### Problem details
Only lines that contain the word "haddw" belong in the answer; copy them from the records below.

### Input

/-- **DOOR SHUT at an ADDITIVE place `v ∤ p`, `p` odd, with `E(K_v)[p] = 0`** (explicit `hE`; at an
additive `v ∤ p` this is the non-Tamagawa case `p ∤ c_v`, NOT consumed here — row T-E3g-ADD FILE C
gives the converse `p ∣ c_v ⇒ E(K_v)[p] ≠ 0`): on `p`-torsion classes the local condition of
`Sel_{p^∞}(E/K_∞)` at `v` IS `𝓚_v`. [cite: SilvermanAEC2009, Thm. VII.6.1]
[cite: MilneADT2006, Ch. I, Lemma 2.9 and Prop. 3.8] -/
theorem layerToInfty_mem_localKerOver_iff_mem_kummer_of_hasAdditiveReductionAt_of_forall_fixed_eq_zero
    (hpv : ((p : ℕ) : 𝓞 K) ∉ v.asIdeal) (hp2 : p ≠ 2) (hadd : W.HasAdditiveReductionAt v)
    (hdec : ∃ σ : absoluteGaloisGroup (v.adicCompletion K),
      κ (resGal (K := K) (v.adicCompletion K) σ) ≠ 1)
    (hE : ∀ P : W.geomTorsion (p : ℤ),
      (∀ σ : absoluteGaloisGroup (v.adicCompletion K),
        GaloisRep.restrictField (v.adicCompletion K) (W.torsionGaloisModule (p : ℤ)) σ P = P) → P = 0)
    (y : galH1Torsion W (p : ℤ)) :
    W.layerToInfty κ 0 (resH1Hom (Literature.NumberTheory.EllipticCurves.subgroupIncl (κ.layerSubgroup 0))
        (AddMonoidHom.id (geomPrimaryTorsion W p)) (fun _ _ ↦ rfl) (torsionToPrimaryH1 W p y)) ∈
      W.localKerOver p κ.kerSubgroup (v.adicCompletion K) ↔
    galoisCohomology.res (W.torsionGaloisModule (p : ℤ)) (v.adicCompletion K) 1 y ∈
      W.kummerLocalConditionAt (p : ℤ) (v.adicCompletion K) :=
  layerToInfty_mem_localKerOver_iff_mem_kummer_of_forall_fixed_eq_zero W p κ v hpv hdec
    (inertia_torsion_of_hasAdditiveReductionAt W p v hpv hp2 hadd) hE y

end Curve

/-! ### §4 The layer-`n` twin (every `ℤ_p`-extension `κ'` of `K_n = κ.layer n`) -/

section Layer

variable {K : Type} [Field K] [NumberField K] (W : WeierstrassCurve K) [W.IsElliptic] (p : ℕ)
  [hp : Fact p.Prime] (κ : ZpExtension K p) (n : ℕ) [NumberField (κ.layer n)]
  [(W.baseChange (κ.layer n)).IsElliptic]
  (κ' : ZpExtension (κ.layer n) p) {v : HeightOneSpectrum (𝓞 K)}
  (w : HeightOneSpectrum (𝓞 (κ.layer n)))

/-- **THE DOOR AT THE LAYER `K_n`, additive `v ∤ p`, `p` odd** (`[NumberField (κ.layer n)]` and
`[(W.baseChange (κ.layer n)).IsElliptic]` binders — both dischargeable, `Additive.numberField_layer`
and `inferInstance` after `dsimp only [WeierstrassCurve.baseChange]`; `κ'` ANY `ℤ_p`-extension of
`K_n`, e.g. the restricted tower of T-E3g-BUDn-K; `w ∣ v`; `hdec` for `κ'` at `w`, used in `←` only):
additive reduction persists at `w` (`v ∤ p` is unramified in `K_n`, `ZpTower.ramificationIdxIn_layer_eq_one`),
so on `p`-torsion classes of `E_{K_n}` the local condition of `Sel_{p^∞}(E/K'_∞)` at `w` IS
`H¹_ur(K_{n,w}, E[p]) ⊔ 𝓚_w`.
[cite: SilvermanAEC2009, Prop. VII.5.4 and Thm. VII.6.1] [cite: GreenbergLNM1716, §2 p. 74, §5 pp. 114–118] -/
theorem layerToInfty_mem_localKerOver_iff_mem_unramified_sup_kummer_layer_of_hasAdditiveReductionAt
    (hw : w.asIdeal.under (𝓞 K) = v.asIdeal) (hpv : ((p : ℕ) : 𝓞 K) ∉ v.asIdeal) (hp2 : p ≠ 2)
    (hadd : W.HasAdditiveReductionAt v)
    (hdec : ∃ σ : absoluteGaloisGroup (w.adicCompletion (κ.layer n)),
      κ' (resGal (K := κ.layer n) (w.adicCompletion (κ.layer n)) σ) ≠ 1)
    (y : galH1Torsion (W.baseChange (κ.layer n)) (p : ℤ)) :
    (W.baseChange (κ.layer n)).layerToInfty κ' 0
        (resH1Hom (Literature.NumberTheory.EllipticCurves.subgroupIncl (κ'.layerSubgroup 0))
          (AddMonoidHom.id (geomPrimaryTorsion (W.baseChange (κ.layer n)) p)) (fun _ _ ↦ rfl)
          (torsionToPrimaryH1 (W.baseChange (κ.layer n)) p y)) ∈
      (W.baseChange (κ.layer n)).localKerOver p κ'.kerSubgroup (w.adicCompletion (κ.layer n)) ↔
    galoisCohomology.res ((W.baseChange (κ.layer n)).torsionGaloisModule (p : ℤ))
        (w.adicCompletion (κ.layer n)) 1 y ∈
      DiscreteGaloisModule.unramifiedSubgroup
        (((W.baseChange (κ.layer n)).torsionGaloisModule (p : ℤ)).restrictField
          (w.adicCompletion (κ.layer n))) 1 ⊔
      (W.baseChange (κ.layer n)).kummerLocalConditionAt (p : ℤ) (w.adicCompletion (κ.layer n)) := by
  have hpw : ((p : ℕ) : 𝓞 (κ.layer n)) ∉ w.asIdeal := fun h ↦ hpv (by
    rw [← hw, Ideal.mem_under, map_natCast]; exact h)
  have haddw : (W.baseChange (κ.layer n)).HasAdditiveReductionAt w :=
    hasAdditiveReductionAt_baseChange_of_ramificationIdxIn_eq_one W (κ.layer n) hw
      (ZpTower.ramificationIdxIn_layer_eq_one κ n hpv) hadd
  exact layerToInfty_mem_localKerOver_iff_mem_unramified_sup_kummer_of_hasAdditiveReductionAt
    (W.baseChange (κ.layer n)) p κ' w hpw hp2 haddw hdec y

end Layer

end Summit.BirchSwinnertonDyer.Rank1Residual.Additive

end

### Answer section
  have haddw : (W.baseChange (κ.layer n)).HasAdditiveReductionAt w :=
    (W.baseChange (κ.layer n)) p κ' w hpw hp2 haddw hdec y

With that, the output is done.